The goal is to get a better way of ranking riders for Zwift races without the need for a complete race result-based ranking system. In these two articles, a way of doing this using existing power data is being explored. The outcome will be a score for each rider, between 0 and 1000, with each 100 representing approximately 10% of the cycling population, by sex. That way race organisers can set categories to suit their target riders.
In the first article the data from a recent race series was examined to show that each of the eight power measures on Zwift Power influences the race outcome, and that simply looking at one is imperfect.
As a reminder, in that article eight measures of power were compared against race outcomes. The measures were: 15-second power, 1-minute power, 5-minute power, and 20-minute power, each in both watts and w/kg. The final conclusion was that the influence of each of the eight measures on race outcomes was something like this:
To turn this information into a rider ranking, it is logical to make an assumption that there is a link between high power in one measure and high power in another.
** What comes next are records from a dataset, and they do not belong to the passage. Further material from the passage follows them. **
import Summits.AtomisticToContinuum.BoseEinsteinCondensation.Theorems.BECInsertionCorrectorCorrectorClosureTailModesAux
import Literature.MathematicalPhysics.QuantumManyBody.InsertionStateIdentities
import HarnessLib

/-!
# Crux `CorrectorClosure` (stmt-AtomisticToContinuum-12058), line `healing-scale-kac-insertion` —
registered sub-goal `hMinusOneSqW_tail_modes_le` of the heart `stub_kacClosure`

Supports (does not close) stmt-AtomisticToContinuum-12058, route `BECInsertionCorrector`: the
SOURCE HALF of the route's `FirstCorrectorBounds`, in the weighted-corrector vocabulary of
`Literature/MathematicalPhysics/QuantumManyBody/WeightedCorrector.lean`.

**Statement.** On the `(N+1)`-particle torus of side `L > 0` take the PRODUCT weight
`F(y, X') = Θ(X')` (`y = X 0` the tagged coordinate, `X' = vecTail X` the bath, `Θ` continuous) and
the source `s(X) = ∑_{m ∈ S} (a_m(X') cos(p_m·y) + b_m(X') sin(p_m·y))`, `p_m = 2πm/L`, a finite
family of tagged-coordinate Fourier modes with continuous bath coefficients, `S ⊂ ℤ³` containing
no antipodal pair (`m ∈ S ⇒ -m ∉ S`, whence `0 ∉ S`). Then
`‖s‖²_{H₋₁(F)} ≤ (L³/2) ∑_{m ∈ S} (‖a_m‖²_{H₋₁(Θ)} + ‖b_m‖²_{H₋₁(Θ)})`, uniformly in `N`.

**Proof.** Bound every term of the variational supremum defining `‖s‖²₋₁`. For a periodic test
`φ` on `Config (N+1)` put `A_m(X') = ∫_{[0,L)³} cos(p_m·y) φ(y, X') dy`, `B_m` with `sin`
(UNNORMALISED mode coefficients; `κ = 2/L³`).
1. `A_m, B_m` are periodic test functions on `Config N` with
   `∂_{j,k} A_m(X') = ∫ cos(p_m·y) ∂_{j+1,k}φ(y, X') dy` (file `…TailModesAux`).
2. Pairing (Fubini `cellN (N+1) L ≅ cell L × cellN N L` along the tagged particle):
   `∫ s φ F² = ∑_m (∫ a_m A_m Θ² + ∫ b_m B_m Θ²)`.
3. Dirichlet form: drop the tagged particle's own gradient and apply Bessel's inequality in
   `L²([0,L)³, dy)` to the finite orthogonal family `{cos(p_m·), sin(p_m·)}_{m ∈ S}` (pairwise
   orthogonal, squared norms `L³/2`; here the antipodal condition enters), slice by slice:
   `𝓔_F(φ, φ) ≥ κ ∑_m (𝓔_Θ(A_m, A_m) + 𝓔_Θ(B_m, B_m))` (`dirichletFormW_modeCoeff_le`).
4. Hence `2∫ s φ F² - 𝓔_F(φ,φ) ≤ (L³/2) ∑_m (T(a_m, κA_m) + T(b_m, κB_m))`,
   `T(g, ψ) = 2∫ g ψ Θ² - 𝓔_Θ(ψ, ψ) ≤ ‖g‖²₋₁` (`le_hMinusOneSqW`); pass to `ℝ≥0∞`.
-/

noncomputable section

open MeasureTheory Matrix
open scoped ENNReal NNReal BigOperators

namespace Summit.AtomisticToContinuum.BoseEinsteinCondensation.Theorems.CorrectorClosure.HealingScaleKacInsertion

open Literature.MathematicalPhysics.QuantumManyBody.BoseGas

variable {N : ℕ} {L : ℝ}

/-! ### Splitting off the tagged particle: pairing and Dirichlet form -/

/-- `vecTail : (ℝ³)^{N+1} → (ℝ³)^N` is continuous. [folklore] -/
theorem continuous_vecTail_config : Continuous (Matrix.vecTail : Config (N + 1) → Config N) :=
  continuous_pi fun j => continuous_apply j.succ

/-- **Pairing along the tagged particle** (Fubini `[0,L)^{3(N+1)} ≅ [0,L)³ × [0,L)^{3N}`):
`∫ g(X') w(y) φ(y, X') Θ(X')² dX = ∫ g(X') (∫ w(y) φ(y, X') dy) Θ(X')² dX'` for continuous data.
[folklore] -/
theorem setIntegral_cellN_succ_taggedMode {Θ g : Config N → ℝ} (hΘ : Continuous Θ)
    (hg : Continuous g) {w : Space → ℝ} (hw : Continuous w) {φ : Config (N + 1) → ℝ}
    (hφ : Continuous φ) :
    ∫ X in cellN (N + 1) L, g (Matrix.vecTail X) * w (X 0) * φ X * Θ (Matrix.vecTail X) ^ 2 =
      ∫ Z in cellN N L, g Z * (∫ y in cell L, w y * φ (Matrix.vecCons y Z)) * Θ Z ^ 2 := by
  have ht := continuous_vecTail_config (N := N)
  have hc : Continuous fun X : Config (N + 1) =>
      g (Matrix.vecTail X) * w (X 0) * φ X * Θ (Matrix.vecTail X) ^ 2 :=
    (((hg.comp ht).mul (hw.comp (continuous_apply 0))).mul hφ).mul ((hΘ.comp ht).pow 2)
  rw [setIntegral_cellN_succ_right_of_continuous hc]
  refine integral_congr_ae (Filter.Eventually.of_forall fun Z => ?_)
  simp only [Matrix.tail_cons, Matrix.cons_val_zero]
  have hpt : ∀ y : Space, g Z * w y * φ (Matrix.vecCons y Z) * Θ Z ^ 2 =
      g Z * Θ Z ^ 2 * (w y * φ (Matrix.vecCons y Z)) := fun y => by ring
  simp_rw [hpt]
  rw [integral_const_mul]
  ring

/-- **The bath Dirichlet forms of the mode coefficients are dominated by the full Dirichlet form**
(product weight `F(y, X') = Θ(X')`): with `A_m(X') = ∫ cos(p_m·y) φ(y, X') dy`,
`B_m(X') = ∫ sin(p_m·y) φ(y, X') dy` over a set `S` of frequencies without antipodal pairs,
`(2/L³) ∑_{m ∈ S} (𝓔_Θ(A_m, A_m) + 𝓔_Θ(B_m, B_m)) ≤ 𝓔_F(φ, φ)` — drop the tagged gradient, Fubini,
and Bessel in `L²([0,L)³, dy)` slice by slice, using `∂_{j,k} A_m = ∫ cos(p_m·y) ∂_{j+1,k}φ dy`.
[folklore] -/
theorem dirichletFormW_modeCoeff_le (hL : 0 < L) {Θ : Config N → ℝ} (hΘ : Continuous Θ)
    {S : Finset (Fin 3 → ℤ)} (hS : ∀ m ∈ S, -m ∉ S) {φ : Config (N + 1) → ℝ}
    (hφ : IsPeriodicTest L φ) (A B : (Fin 3 → ℤ) → Config N → ℝ)
    (hA : ∀ m Z, A m Z = ∫ y in cell L,
      Real.cos (2 * Real.pi / L * ∑ i, (m i : ℝ) * y i) * φ (Matrix.vecCons y Z))
    (hB : ∀ m Z, B m Z = ∫ y in cell L,
      Real.sin (2 * Real.pi / L * ∑ i, (m i : ℝ) * y i) * φ (Matrix.vecCons y Z)) :
    2 / L ^ 3 * ∑ m ∈ S, (dirichletFormW L Θ (A m) (A m) + dirichletFormW L Θ (B m) (B m)) ≤
      dirichletFormW L (fun X : Config (N + 1) => Θ (Matrix.vecTail X)) φ φ := by
  have hφ1 : ContDiff ℝ 1 φ := hφ.contDiff
  have ht := continuous_vecTail_config (N := N)
  -- the mode coefficients as periodic test functions, and their derivatives
  have hAf : ∀ m, A m = fun Z => ∫ y in cell L,
      Real.cos (2 * Real.pi / L * ∑ i, (m i : ℝ) * y i) * φ (Matrix.vecCons y Z) :=
    fun m => funext (hA m)
  have hBf : ∀ m, B m = fun Z => ∫ y in cell L,
      Real.sin (2 * Real.pi / L * ∑ i, (m i : ℝ) * y i) * φ (Matrix.vecCons y Z) :=
    fun m => funext (hB m)
  have hAt : ∀ m, IsPeriodicTest L (A m) := fun m => by
    rw [hAf m]; exact isPeriodicTest_modeCoeff hL hφ (continuous_cos_modePhase L m)
  have hBt : ∀ m, IsPeriodicTest L (B m) := fun m => by
    rw [hBf m]; exact isPeriodicTest_modeCoeff hL hφ (continuous_sin_modePhase L m)
  have hAd : ∀ m Z j k, pderiv j k (A m) Z = ∫ y in cell L,
      Real.cos (2 * Real.pi / L * ∑ i, (m i : ℝ) * y i) * pderiv j.succ k φ (Matrix.vecCons y Z) :=
    fun m Z j k => by rw [hAf m]; exact pderiv_modeCoeff hL hφ (continuous_cos_modePhase L m) Z j k
  have hBd : ∀ m Z j k, pderiv j k (B m) Z = ∫ y in cell L,
      Real.sin (2 * Real.pi / L * ∑ i, (m i : ℝ) * y i) * pderiv j.succ k φ (Matrix.vecCons y Z) :=
    fun m Z j k => by rw [hBf m]; exact pderiv_modeCoeff hL hφ (continuous_sin_modePhase L m) Z j k
  -- constants
  have hL3 : 0 < L ^ 3 / 2 := by positivity
  have hκ : 2 / L ^ 3 * (L ^ 3 / 2) = 1 := by field_simp
  have hκ0 : 0 ≤ 2 / L ^ 3 := by positivity
  -- Step 1: Bessel on every slice, for every bath derivative `∂_{j+1,k}`
  have hbessel : ∀ (Z : Config N) (j : Fin N) (k : Fin 3),
      ∑ m ∈ S, (pderiv j k (A m) Z ^ 2 + pderiv j k (B m) Z ^ 2) ≤
        L ^ 3 / 2 * ∫ y in cell L, pderiv j.succ k φ (Matrix.vecCons y Z) ^ 2 := by
    intro Z j k
    have hf : Continuous fun y : Space => pderiv j.succ k φ (Matrix.vecCons y Z) :=
      (continuous_pderiv hφ1 _ _).comp (continuous_id.matrixVecCons continuous_const)
    have key := sum_sq_integral_mul_le_of_orthogonal (L := L) (S.disjSum S)
      (e := Sum.elim (fun m y => Real.cos (2 * Real.pi / L * ∑ i, (m i : ℝ) * y i))
        (fun m y => Real.sin (2 * Real.pi / L * ∑ i, (m i : ℝ) * y i)))
      (f := fun y : Space => pderiv j.succ k φ (Matrix.vecCons y Z)) ?_ hf hL3 ?_
    · rw [Finset.sum_disjSum] at key
      simp only [Sum.elim_inl, Sum.elim_inr] at key
      rw [Finset.sum_add_distrib]
      simp only [hAd, hBd]
      exact key
    · rintro (m | m) hm
      · exact continuous_cos_modePhase L m
      · exact continuous_sin_modePhase L m
    · rintro (m | m) hm (m' | m') hm'
      · rw [Finset.inl_mem_disjSum] at hm hm'
        simp only [Sum.elim_inl, Sum.inl.injEq]
        exact integral_cell_cos_mul_cos hL hS hm hm'
      · simp only [Sum.elim_inl, Sum.elim_inr, reduceCtorEq, if_false]
        exact integral_cell_cos_mul_sin hL m m'
      · simp only [Sum.elim_inl, Sum.elim_inr, reduceCtorEq, if_false]
        rw [← integral_cell_cos_mul_sin hL m' m]
        exact integral_congr_ae (Filter.Eventually.of_forall fun y => mul_comm _ _)
      · rw [Finset.inr_mem_disjSum] at hm hm'
        simp only [Sum.elim_inr, Sum.inr.injEq]
        exact integral_cell_sin_mul_sin hL hS hm hm'
  -- Step 2: the bath part `G` of the gradient of `φ`, and `∫ G ≤ 𝓔_F(φ, φ)`
  have hGc : Continuous fun X : Config (N + 1) =>
      (∑ j : Fin N, ∑ k : Fin 3, pderiv j.succ k φ X ^ 2) * Θ (Matrix.vecTail X) ^ 2 :=
    (continuous_finsetSum _ fun j _ => continuous_finsetSum _ fun k _ =>
      (continuous_pderiv hφ1 _ _).pow 2).mul ((hΘ.comp ht).pow 2)
  have h1 : ∫ X in cellN (N + 1) L,
      (∑ j : Fin N, ∑ k : Fin 3, pderiv j.succ k φ X ^ 2) * Θ (Matrix.vecTail X) ^ 2 ≤
        dirichletFormW L (fun X : Config (N + 1) => Θ (Matrix.vecTail X)) φ φ := by
    unfold dirichletFormW
    refine setIntegral_mono (integrableOn_cellN hGc L)
      (integrableOn_gradDot_mul_sq (hΘ.comp ht) hφ1 hφ1 L) fun X => ?_
    refine mul_le_mul_of_nonneg_right ?_ (sq_nonneg _)
    rw [gradDot, Fin.sum_univ_succ]
    simp only [sq]
    exact le_add_of_nonneg_left (Finset.sum_nonneg fun k _ => mul_self_nonneg _)
  -- Step 3: Fubini for `G`, and the inner integral
  have h2 := setIntegral_cellN_succ_right_of_continuous (L := L) hGc
  have h3 : ∀ Z : Config N, ∫ y in cell L,
      (∑ j : Fin N, ∑ k : Fin 3, pderiv j.succ k φ (Matrix.vecCons y Z) ^ 2) *
        Θ (Matrix.vecTail (Matrix.vecCons y Z)) ^ 2 =
      (∑ j : Fin N, ∑ k : Fin 3, ∫ y in cell L, pderiv j.succ k φ (Matrix.vecCons y Z) ^ 2) *
        Θ Z ^ 2 := by
    intro Z
    simp only [Matrix.tail_cons]
    rw [integral_mul_const]
    congr 1
    have hjk : ∀ (j : Fin N) (k : Fin 3), Integrable
        (fun y : Space => pderiv j.succ k φ (Matrix.vecCons y Z) ^ 2) (volume.restrict (cell L)) :=
      fun j k => integrableOn_cell
        (((continuous_pderiv hφ1 _ _).comp (continuous_id.matrixVecCons continuous_const)).pow 2)
    rw [integral_finsetSum _ fun j _ => integrable_finsetSum _ fun k _ => hjk j k]
    exact Finset.sum_congr rfl fun j _ => integral_finsetSum _ fun k _ => hjk j k
  -- Step 4: the pointwise (in `X'`) lower bound from Bessel
  have h4 : ∀ Z : Config N,
      2 / L ^ 3 * (∑ m ∈ S, (gradDot (A m) (A m) Z + gradDot (B m) (B m) Z)) * Θ Z ^ 2 ≤
        (∑ j : Fin N, ∑ k : Fin 3, ∫ y in cell L, pderiv j.succ k φ (Matrix.vecCons y Z) ^ 2) *
          Θ Z ^ 2 := by
    intro Z
    refine mul_le_mul_of_nonneg_right ?_ (sq_nonneg _)
    have hswap : ∑ m ∈ S, (gradDot (A m) (A m) Z + gradDot (B m) (B m) Z) =
        ∑ j : Fin N, ∑ k : Fin 3, ∑ m ∈ S, (pderiv j k (A m) Z ^ 2 + pderiv j k (B m) Z ^ 2) := by
      simp only [gradDot, ← Finset.sum_add_distrib, sq]
      rw [Finset.sum_comm]
      exact Finset.sum_congr rfl fun j _ => Finset.sum_comm
    rw [hswap, Finset.mul_sum]
    refine Finset.sum_le_sum fun j _ => ?_
    rw [Finset.mul_sum]
    refine Finset.sum_le_sum fun k _ => ?_
    calc 2 / L ^ 3 * ∑ m ∈ S, (pderiv j k (A m) Z ^ 2 + pderiv j k (B m) Z ^ 2)
        ≤ 2 / L ^ 3 * (L ^ 3 / 2 * ∫ y in cell L, pderiv j.succ k φ (Matrix.vecCons y Z) ^ 2) :=
          mul_le_mul_of_nonneg_left (hbessel Z j k) hκ0
      _ = ∫ y in cell L, pderiv j.succ k φ (Matrix.vecCons y Z) ^ 2 := by
          rw [← mul_assoc, hκ, one_mul]
  -- Step 5: integrate Step 4 over the bath cell
  have hAB : ∀ m, IntegrableOn (fun Z => gradDot (A m) (A m) Z * Θ Z ^ 2) (cellN N L) volume ∧
      IntegrableOn (fun Z => gradDot (B m) (B m) Z * Θ Z ^ 2) (cellN N L) volume := fun m =>
    ⟨integrableOn_gradDot_mul_sq hΘ (hAt m).1 (hAt m).1 L,
      integrableOn_gradDot_mul_sq hΘ (hBt m).1 (hBt m).1 L⟩
  have hlc : Continuous fun Z : Config N =>
      2 / L ^ 3 * (∑ m ∈ S, (gradDot (A m) (A m) Z + gradDot (B m) (B m) Z)) * Θ Z ^ 2 :=
    (continuous_const.mul (continuous_finsetSum _ fun m _ =>
      (continuous_gradDot (hAt m).1 (hAt m).1).add (continuous_gradDot (hBt m).1 (hBt m).1))).mul
      (hΘ.pow 2)
  have hri : IntegrableOn (fun Z : Config N =>
      (∑ j : Fin N, ∑ k : Fin 3, ∫ y in cell L, pderiv j.succ k φ (Matrix.vecCons y Z) ^ 2) *
        Θ Z ^ 2) (cellN N L) volume := by
    have hi := (integrable_comp_vecCons_prod_restrict (L := L) hGc).integral_prod_right
    refine hi.congr (Filter.Eventually.of_forall fun Z => ?_)
    exact h3 Z
  have h5 := setIntegral_mono (integrableOn_cellN hlc L) hri fun Z => h4 Z
  -- Step 6: evaluate the left-hand side of Step 5
  have h6 : ∫ Z in cellN N L,
      2 / L ^ 3 * (∑ m ∈ S, (gradDot (A m) (A m) Z + gradDot (B m) (B m) Z)) * Θ Z ^ 2 =
        2 / L ^ 3 * ∑ m ∈ S, (dirichletFormW L Θ (A m) (A m) + dirichletFormW L Θ (B m) (B m)) := by
    have hpt : ∀ Z, 2 / L ^ 3 * (∑ m ∈ S, (gradDot (A m) (A m) Z + gradDot (B m) (B m) Z)) *
        Θ Z ^ 2 = 2 / L ^ 3 * ∑ m ∈ S,
          (gradDot (A m) (A m) Z * Θ Z ^ 2 + gradDot (B m) (B m) Z * Θ Z ^ 2) := fun Z => by
      rw [mul_assoc, Finset.sum_mul]
      congr 1
      exact Finset.sum_congr rfl fun m _ => by ring
    simp_rw [hpt]
    rw [integral_const_mul, integral_finsetSum]
    · congr 1
      refine Finset.sum_congr rfl fun m _ => ?_
      rw [integral_add (hAB m).1 (hAB m).2]
      rfl
    · intro m _
      exact (hAB m).1.add (hAB m).2
  -- conclusion
  calc 2 / L ^ 3 * ∑ m ∈ S, (dirichletFormW L Θ (A m) (A m) + dirichletFormW L Θ (B m) (B m))
      = ∫ Z in cellN N L, 2 / L ^ 3 *
          (∑ m ∈ S, (gradDot (A m) (A m) Z + gradDot (B m) (B m) Z)) * Θ Z ^ 2 := h6.symm
    _ ≤ ∫ Z in cellN N L, (∑ j : Fin N, ∑ k : Fin 3,
          ∫ y in cell L, pderiv j.succ k φ (Matrix.vecCons y Z) ^ 2) * Θ Z ^ 2 := h5
    _ = ∫ Z in cellN N L, ∫ y in cell L,
          (∑ j : Fin N, ∑ k : Fin 3, pderiv j.succ k φ (Matrix.vecCons y Z) ^ 2) *
            Θ (Matrix.vecTail (Matrix.vecCons y Z)) ^ 2 :=
        integral_congr_ae (Filter.Eventually.of_forall fun Z => (h3 Z).symm)
    _ = ∫ X in cellN (N + 1) L,
          (∑ j : Fin N, ∑ k : Fin 3, pderiv j.succ k φ X ^ 2) * Θ (Matrix.vecTail X) ^ 2 := h2.symm
    _ ≤ dirichletFormW L (fun X : Config (N + 1) => Θ (Matrix.vecTail X)) φ φ := h1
The analysis so far has not removed this. For the sake of simplicity, we may assume that about half the “shared percentage” in the bars above is highly correlated. Removing this “shared contribution” (and re-setting the percentages so that they sum to 100%) means that the different contributions are accentuated a bit, but none is ignored, and gives this:
Turning Power Into a Rank
For any rider, for any of the power measures, that power can be turned into a rank by comparing where that power is compared to the power data for all riders. For example, if you have a 5-minute power of 4 w/kg, you are 46.5% of the way up the list of male cyclists. If each of the measures we have is turned into a position value using this approach, then each rider can be given 8 “position” measures between 0 and 100, one per power measure.
To get the final ranking, simply take each of those 8 positions and multiply them by the “percentage influence” from above, add those results up, and then multiply the total by 10. For example:
Measure | Value | Position | Influence | Position x Influence |
15s watts | 621 | 41.0 | 11.1% | 4.555 |
1 min watts | 439 | 57.0 | 12.3% | 7.010 |
5 min watts | 324 | 64.1 | 12.2% | 7.850 |
20 min watts | 270 | 61.7 | 7.3% | 4.504 |
15s w/kg | 7.67 | 32.2 | 13.1% | 4.222 |
1 min w/kg | 5.42 | 43.5 | 14.8% | 6.435 |
5 min w/kg | 4.00 | 46.5 | 17.4% | 8.091 |
20 min w/kg | 3.26 | 41.0 | 11.7% | 4.813 |
Total x 10: | 475 |
So that rider would be welcome, say, in a 400-600 category race.
Final Thoughts
This would provide individual riders with a much clearer sense of their ranking. Race organisers could easily construct their race categories, focussing on different groups of riders with confidence. It could also be extended to specialised classifications (eg for crit or iTT), by varying the influence values.
What do you think? Let me know in the comments below!
Postscript
There is a better way to remove the “shared influence” of the measures, rather than assuming half as above. The approach is to get all the correlations between each pair of coefficients for all the data, and then identify the least correlated pair. Then convert the correlation of that pair into a corrected “shared percentage”, and remove that rather than the 50% assumed in this article.
Postscript 2: Data Sources
The power data used in the original analysis is all available to any Zwift rider who connects with Zwift Power; it has been anonymised in the processing as can be seen. The race data for the original power analysis is from the Dirt Racing Series (who have explicitly given permission for anonymised data use for this analysis). The power to position data in the table above is my personal power to position data from intervals.icu.